Beginning at the top of the listing, repeat each line exactly until the line with "at every common" has been repeated too.

- Opening Delimiter -

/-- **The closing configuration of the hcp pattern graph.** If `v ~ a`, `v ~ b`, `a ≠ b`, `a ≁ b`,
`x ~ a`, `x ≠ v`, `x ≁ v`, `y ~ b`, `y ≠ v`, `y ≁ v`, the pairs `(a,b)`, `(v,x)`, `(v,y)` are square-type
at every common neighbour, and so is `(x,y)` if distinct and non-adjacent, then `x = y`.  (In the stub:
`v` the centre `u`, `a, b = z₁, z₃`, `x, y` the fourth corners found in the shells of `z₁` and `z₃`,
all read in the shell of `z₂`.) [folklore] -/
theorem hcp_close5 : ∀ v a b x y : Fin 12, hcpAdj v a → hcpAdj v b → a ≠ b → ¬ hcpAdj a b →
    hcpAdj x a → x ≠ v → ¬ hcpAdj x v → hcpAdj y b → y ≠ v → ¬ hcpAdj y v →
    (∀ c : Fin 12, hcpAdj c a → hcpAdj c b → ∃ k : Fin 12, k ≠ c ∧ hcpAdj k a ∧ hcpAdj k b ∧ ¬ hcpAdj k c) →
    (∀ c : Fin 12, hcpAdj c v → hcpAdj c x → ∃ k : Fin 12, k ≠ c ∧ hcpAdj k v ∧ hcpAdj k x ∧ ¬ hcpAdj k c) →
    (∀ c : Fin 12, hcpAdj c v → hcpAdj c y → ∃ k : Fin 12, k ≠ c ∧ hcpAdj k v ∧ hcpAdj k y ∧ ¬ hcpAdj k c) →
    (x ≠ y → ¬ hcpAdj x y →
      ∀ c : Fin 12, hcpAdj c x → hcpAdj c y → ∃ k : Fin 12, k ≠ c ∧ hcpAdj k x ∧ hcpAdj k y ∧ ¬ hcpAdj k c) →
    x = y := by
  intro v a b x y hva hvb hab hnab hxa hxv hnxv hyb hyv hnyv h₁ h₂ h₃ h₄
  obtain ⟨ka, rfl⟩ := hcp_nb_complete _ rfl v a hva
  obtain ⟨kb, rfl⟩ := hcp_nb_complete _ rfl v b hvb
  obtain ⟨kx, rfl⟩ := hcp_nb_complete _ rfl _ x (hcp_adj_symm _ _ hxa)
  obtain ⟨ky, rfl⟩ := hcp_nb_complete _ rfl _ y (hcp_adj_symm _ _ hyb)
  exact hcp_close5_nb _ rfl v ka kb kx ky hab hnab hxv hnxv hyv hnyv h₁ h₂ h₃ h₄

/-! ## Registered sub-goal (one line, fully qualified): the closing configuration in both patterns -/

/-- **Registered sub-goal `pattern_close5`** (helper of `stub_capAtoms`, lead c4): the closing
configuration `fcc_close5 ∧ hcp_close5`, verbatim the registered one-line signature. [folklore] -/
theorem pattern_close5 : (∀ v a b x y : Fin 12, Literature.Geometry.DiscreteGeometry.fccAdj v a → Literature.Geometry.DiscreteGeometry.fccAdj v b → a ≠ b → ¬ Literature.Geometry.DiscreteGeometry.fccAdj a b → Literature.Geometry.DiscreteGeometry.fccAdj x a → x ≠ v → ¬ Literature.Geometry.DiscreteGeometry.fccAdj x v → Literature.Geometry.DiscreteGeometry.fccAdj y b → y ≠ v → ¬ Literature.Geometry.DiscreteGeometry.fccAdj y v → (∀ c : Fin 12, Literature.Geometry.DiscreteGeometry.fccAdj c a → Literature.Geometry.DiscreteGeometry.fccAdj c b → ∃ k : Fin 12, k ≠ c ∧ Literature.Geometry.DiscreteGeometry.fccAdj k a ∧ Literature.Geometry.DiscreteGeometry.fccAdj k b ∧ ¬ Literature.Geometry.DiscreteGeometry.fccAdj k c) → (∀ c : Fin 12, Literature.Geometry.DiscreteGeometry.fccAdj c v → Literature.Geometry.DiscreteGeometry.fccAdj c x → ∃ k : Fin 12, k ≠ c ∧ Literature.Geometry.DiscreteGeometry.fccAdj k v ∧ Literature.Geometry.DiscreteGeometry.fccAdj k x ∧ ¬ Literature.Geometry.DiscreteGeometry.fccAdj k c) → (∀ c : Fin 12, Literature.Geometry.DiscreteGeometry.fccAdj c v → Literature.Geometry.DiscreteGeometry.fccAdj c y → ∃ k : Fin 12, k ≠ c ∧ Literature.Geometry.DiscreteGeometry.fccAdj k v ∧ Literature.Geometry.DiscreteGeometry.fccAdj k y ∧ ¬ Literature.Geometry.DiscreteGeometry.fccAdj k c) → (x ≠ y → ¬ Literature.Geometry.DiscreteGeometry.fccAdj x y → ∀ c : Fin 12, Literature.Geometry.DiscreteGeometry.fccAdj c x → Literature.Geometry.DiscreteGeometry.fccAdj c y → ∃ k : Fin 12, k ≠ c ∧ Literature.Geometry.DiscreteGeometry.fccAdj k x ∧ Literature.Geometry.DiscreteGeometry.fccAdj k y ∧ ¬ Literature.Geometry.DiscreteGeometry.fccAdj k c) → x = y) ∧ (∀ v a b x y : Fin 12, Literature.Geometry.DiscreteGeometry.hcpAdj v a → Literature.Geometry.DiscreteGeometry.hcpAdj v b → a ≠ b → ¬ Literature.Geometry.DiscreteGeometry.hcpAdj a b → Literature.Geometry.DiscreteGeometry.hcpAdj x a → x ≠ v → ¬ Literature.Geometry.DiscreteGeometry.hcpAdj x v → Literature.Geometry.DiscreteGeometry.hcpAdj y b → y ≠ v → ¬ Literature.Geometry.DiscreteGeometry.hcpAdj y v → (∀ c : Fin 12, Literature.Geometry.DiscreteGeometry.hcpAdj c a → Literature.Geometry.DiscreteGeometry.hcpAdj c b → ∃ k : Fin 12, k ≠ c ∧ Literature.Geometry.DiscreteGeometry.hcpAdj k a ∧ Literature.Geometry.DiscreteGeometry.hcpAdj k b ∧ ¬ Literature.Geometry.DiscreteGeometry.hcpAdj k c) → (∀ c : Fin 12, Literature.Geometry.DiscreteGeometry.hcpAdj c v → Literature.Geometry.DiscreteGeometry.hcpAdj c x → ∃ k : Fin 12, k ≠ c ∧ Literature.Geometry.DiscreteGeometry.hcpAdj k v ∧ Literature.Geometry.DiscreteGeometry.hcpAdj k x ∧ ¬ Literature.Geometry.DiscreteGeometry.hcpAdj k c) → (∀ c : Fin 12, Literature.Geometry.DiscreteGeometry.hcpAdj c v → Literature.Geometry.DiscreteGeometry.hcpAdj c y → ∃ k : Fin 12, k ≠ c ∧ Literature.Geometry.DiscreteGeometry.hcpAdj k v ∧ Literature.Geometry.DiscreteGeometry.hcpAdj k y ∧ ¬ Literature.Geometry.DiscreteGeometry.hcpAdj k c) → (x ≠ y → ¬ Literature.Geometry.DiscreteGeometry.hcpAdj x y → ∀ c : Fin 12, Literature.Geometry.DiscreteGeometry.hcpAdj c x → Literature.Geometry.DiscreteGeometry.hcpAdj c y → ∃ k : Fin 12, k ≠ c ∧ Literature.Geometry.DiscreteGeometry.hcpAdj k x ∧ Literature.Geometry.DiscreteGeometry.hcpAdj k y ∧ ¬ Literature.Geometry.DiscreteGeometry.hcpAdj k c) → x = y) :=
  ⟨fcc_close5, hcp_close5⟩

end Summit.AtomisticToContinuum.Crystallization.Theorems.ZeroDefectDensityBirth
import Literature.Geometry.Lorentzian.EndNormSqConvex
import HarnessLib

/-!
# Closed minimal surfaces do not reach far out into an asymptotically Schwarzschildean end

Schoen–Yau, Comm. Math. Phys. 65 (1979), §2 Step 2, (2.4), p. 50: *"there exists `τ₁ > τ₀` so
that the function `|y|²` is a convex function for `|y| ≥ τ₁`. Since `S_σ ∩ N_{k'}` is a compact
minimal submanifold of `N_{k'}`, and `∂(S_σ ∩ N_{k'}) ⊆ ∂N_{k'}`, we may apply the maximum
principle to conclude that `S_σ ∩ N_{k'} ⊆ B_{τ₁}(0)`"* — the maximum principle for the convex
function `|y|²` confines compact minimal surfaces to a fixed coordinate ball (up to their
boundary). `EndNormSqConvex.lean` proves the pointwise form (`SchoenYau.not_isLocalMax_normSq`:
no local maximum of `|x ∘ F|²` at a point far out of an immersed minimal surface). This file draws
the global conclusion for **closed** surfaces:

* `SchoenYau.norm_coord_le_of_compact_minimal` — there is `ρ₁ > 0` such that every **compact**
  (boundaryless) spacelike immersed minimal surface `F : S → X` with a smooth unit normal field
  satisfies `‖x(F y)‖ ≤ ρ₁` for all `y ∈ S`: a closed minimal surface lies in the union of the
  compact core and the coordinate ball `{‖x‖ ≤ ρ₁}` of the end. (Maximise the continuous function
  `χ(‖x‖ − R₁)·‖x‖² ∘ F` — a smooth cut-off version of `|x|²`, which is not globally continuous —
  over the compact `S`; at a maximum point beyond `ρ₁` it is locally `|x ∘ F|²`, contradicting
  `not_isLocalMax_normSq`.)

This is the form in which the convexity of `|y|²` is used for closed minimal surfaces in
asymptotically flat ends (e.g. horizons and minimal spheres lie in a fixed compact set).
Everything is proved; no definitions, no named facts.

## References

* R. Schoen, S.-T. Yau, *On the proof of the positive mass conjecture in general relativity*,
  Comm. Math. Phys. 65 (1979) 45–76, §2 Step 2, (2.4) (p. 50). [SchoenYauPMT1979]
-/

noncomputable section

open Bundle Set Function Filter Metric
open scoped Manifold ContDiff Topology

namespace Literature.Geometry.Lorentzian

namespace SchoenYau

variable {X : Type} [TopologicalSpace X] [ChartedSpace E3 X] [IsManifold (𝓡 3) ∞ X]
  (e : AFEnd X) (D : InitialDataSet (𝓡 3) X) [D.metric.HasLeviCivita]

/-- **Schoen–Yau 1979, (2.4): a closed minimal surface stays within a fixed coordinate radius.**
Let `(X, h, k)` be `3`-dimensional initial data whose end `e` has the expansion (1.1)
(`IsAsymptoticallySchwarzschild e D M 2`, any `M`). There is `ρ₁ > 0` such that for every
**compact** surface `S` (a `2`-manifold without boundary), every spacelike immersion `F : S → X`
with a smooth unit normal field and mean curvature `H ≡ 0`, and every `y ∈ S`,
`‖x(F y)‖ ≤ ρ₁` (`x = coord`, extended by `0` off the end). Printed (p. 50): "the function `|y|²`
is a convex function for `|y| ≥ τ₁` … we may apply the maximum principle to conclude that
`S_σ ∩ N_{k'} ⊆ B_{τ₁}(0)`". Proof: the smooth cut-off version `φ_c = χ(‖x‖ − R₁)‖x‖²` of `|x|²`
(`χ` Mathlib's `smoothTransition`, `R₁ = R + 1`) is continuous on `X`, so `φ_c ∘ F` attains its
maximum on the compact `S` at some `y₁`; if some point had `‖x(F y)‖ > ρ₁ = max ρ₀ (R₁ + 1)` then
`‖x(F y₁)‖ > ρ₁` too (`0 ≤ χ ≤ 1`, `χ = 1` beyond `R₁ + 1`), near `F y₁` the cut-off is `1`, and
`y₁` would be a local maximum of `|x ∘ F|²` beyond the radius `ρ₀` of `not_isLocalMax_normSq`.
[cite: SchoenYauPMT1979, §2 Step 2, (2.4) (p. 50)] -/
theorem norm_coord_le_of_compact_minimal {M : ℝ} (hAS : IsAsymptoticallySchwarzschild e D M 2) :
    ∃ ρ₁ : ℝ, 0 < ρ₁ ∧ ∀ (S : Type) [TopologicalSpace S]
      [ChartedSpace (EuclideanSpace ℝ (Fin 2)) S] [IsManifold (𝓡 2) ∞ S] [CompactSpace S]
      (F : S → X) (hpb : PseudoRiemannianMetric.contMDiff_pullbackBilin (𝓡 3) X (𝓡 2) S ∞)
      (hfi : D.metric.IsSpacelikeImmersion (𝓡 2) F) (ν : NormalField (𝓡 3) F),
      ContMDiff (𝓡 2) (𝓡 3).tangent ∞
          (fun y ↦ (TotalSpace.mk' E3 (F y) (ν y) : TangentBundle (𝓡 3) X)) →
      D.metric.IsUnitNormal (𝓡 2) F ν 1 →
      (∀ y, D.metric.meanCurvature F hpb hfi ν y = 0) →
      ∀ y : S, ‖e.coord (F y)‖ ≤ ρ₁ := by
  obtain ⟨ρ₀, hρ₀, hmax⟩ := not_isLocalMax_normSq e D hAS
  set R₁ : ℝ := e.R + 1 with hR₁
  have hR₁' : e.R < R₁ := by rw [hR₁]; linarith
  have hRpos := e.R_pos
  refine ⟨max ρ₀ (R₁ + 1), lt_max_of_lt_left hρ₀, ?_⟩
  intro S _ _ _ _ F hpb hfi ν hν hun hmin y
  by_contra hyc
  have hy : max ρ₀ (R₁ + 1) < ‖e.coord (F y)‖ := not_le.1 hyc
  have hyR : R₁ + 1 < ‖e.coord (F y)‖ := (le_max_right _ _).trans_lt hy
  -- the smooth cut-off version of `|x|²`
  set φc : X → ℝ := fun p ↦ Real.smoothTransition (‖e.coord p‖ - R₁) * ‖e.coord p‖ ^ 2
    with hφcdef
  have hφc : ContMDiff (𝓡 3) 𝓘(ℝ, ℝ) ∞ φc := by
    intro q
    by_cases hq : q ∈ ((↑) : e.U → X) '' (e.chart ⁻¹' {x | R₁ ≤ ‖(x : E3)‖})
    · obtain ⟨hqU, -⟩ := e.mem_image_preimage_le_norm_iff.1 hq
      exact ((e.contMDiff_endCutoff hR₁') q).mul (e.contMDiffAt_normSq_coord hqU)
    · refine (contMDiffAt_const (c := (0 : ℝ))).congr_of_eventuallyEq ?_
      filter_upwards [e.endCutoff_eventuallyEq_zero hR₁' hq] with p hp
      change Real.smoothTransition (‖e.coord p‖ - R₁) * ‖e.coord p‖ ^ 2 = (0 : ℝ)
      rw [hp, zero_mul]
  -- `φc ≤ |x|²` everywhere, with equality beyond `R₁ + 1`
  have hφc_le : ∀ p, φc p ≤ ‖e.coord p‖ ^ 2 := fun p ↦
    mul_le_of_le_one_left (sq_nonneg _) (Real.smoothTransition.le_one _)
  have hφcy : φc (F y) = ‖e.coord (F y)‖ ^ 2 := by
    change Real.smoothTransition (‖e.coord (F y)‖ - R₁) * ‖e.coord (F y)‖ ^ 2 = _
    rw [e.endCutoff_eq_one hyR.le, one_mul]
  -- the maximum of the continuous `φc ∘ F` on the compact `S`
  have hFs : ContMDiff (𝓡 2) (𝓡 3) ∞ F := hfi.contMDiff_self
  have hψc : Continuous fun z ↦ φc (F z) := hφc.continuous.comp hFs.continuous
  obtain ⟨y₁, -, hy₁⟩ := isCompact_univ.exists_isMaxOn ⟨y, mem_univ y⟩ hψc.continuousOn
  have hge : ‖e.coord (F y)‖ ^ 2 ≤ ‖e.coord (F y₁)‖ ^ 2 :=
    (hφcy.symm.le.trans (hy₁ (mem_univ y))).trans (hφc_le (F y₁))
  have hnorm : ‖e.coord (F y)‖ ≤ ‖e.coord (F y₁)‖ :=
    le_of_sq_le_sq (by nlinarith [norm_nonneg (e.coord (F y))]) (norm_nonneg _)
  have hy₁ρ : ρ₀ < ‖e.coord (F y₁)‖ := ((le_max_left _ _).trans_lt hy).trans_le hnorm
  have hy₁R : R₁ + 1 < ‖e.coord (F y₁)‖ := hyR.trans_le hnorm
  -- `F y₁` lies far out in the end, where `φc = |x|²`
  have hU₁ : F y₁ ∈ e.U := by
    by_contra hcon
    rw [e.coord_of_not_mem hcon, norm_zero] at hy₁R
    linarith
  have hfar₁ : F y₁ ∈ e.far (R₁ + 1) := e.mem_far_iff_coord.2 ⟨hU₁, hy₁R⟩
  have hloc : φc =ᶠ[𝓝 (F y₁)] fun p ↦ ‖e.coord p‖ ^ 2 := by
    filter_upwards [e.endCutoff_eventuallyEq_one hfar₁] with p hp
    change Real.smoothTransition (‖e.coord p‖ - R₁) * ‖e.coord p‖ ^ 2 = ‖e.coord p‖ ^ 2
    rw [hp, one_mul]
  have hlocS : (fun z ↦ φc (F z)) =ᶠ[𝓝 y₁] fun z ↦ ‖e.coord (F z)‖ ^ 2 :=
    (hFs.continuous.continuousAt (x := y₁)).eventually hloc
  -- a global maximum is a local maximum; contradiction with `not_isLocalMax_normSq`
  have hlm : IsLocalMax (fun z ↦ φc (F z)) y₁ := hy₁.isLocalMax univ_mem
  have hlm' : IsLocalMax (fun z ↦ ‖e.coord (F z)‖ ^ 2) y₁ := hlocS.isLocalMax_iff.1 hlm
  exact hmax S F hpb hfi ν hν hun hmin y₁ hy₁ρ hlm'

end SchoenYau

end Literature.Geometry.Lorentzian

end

- Closing Delimiter -

### Response to the exercise
/-- **The closing configuration of the hcp pattern graph.** If `v ~ a`, `v ~ b`, `a ≠ b`, `a ≁ b`,
`x ~ a`, `x ≠ v`, `x ≁ v`, `y ~ b`, `y ≠ v`, `y ≁ v`, the pairs `(a,b)`, `(v,x)`, `(v,y)` are square-type
at every common neighbour, and so is `(x,y)` if distinct and non-adjacent, then `x = y`.  (In the stub:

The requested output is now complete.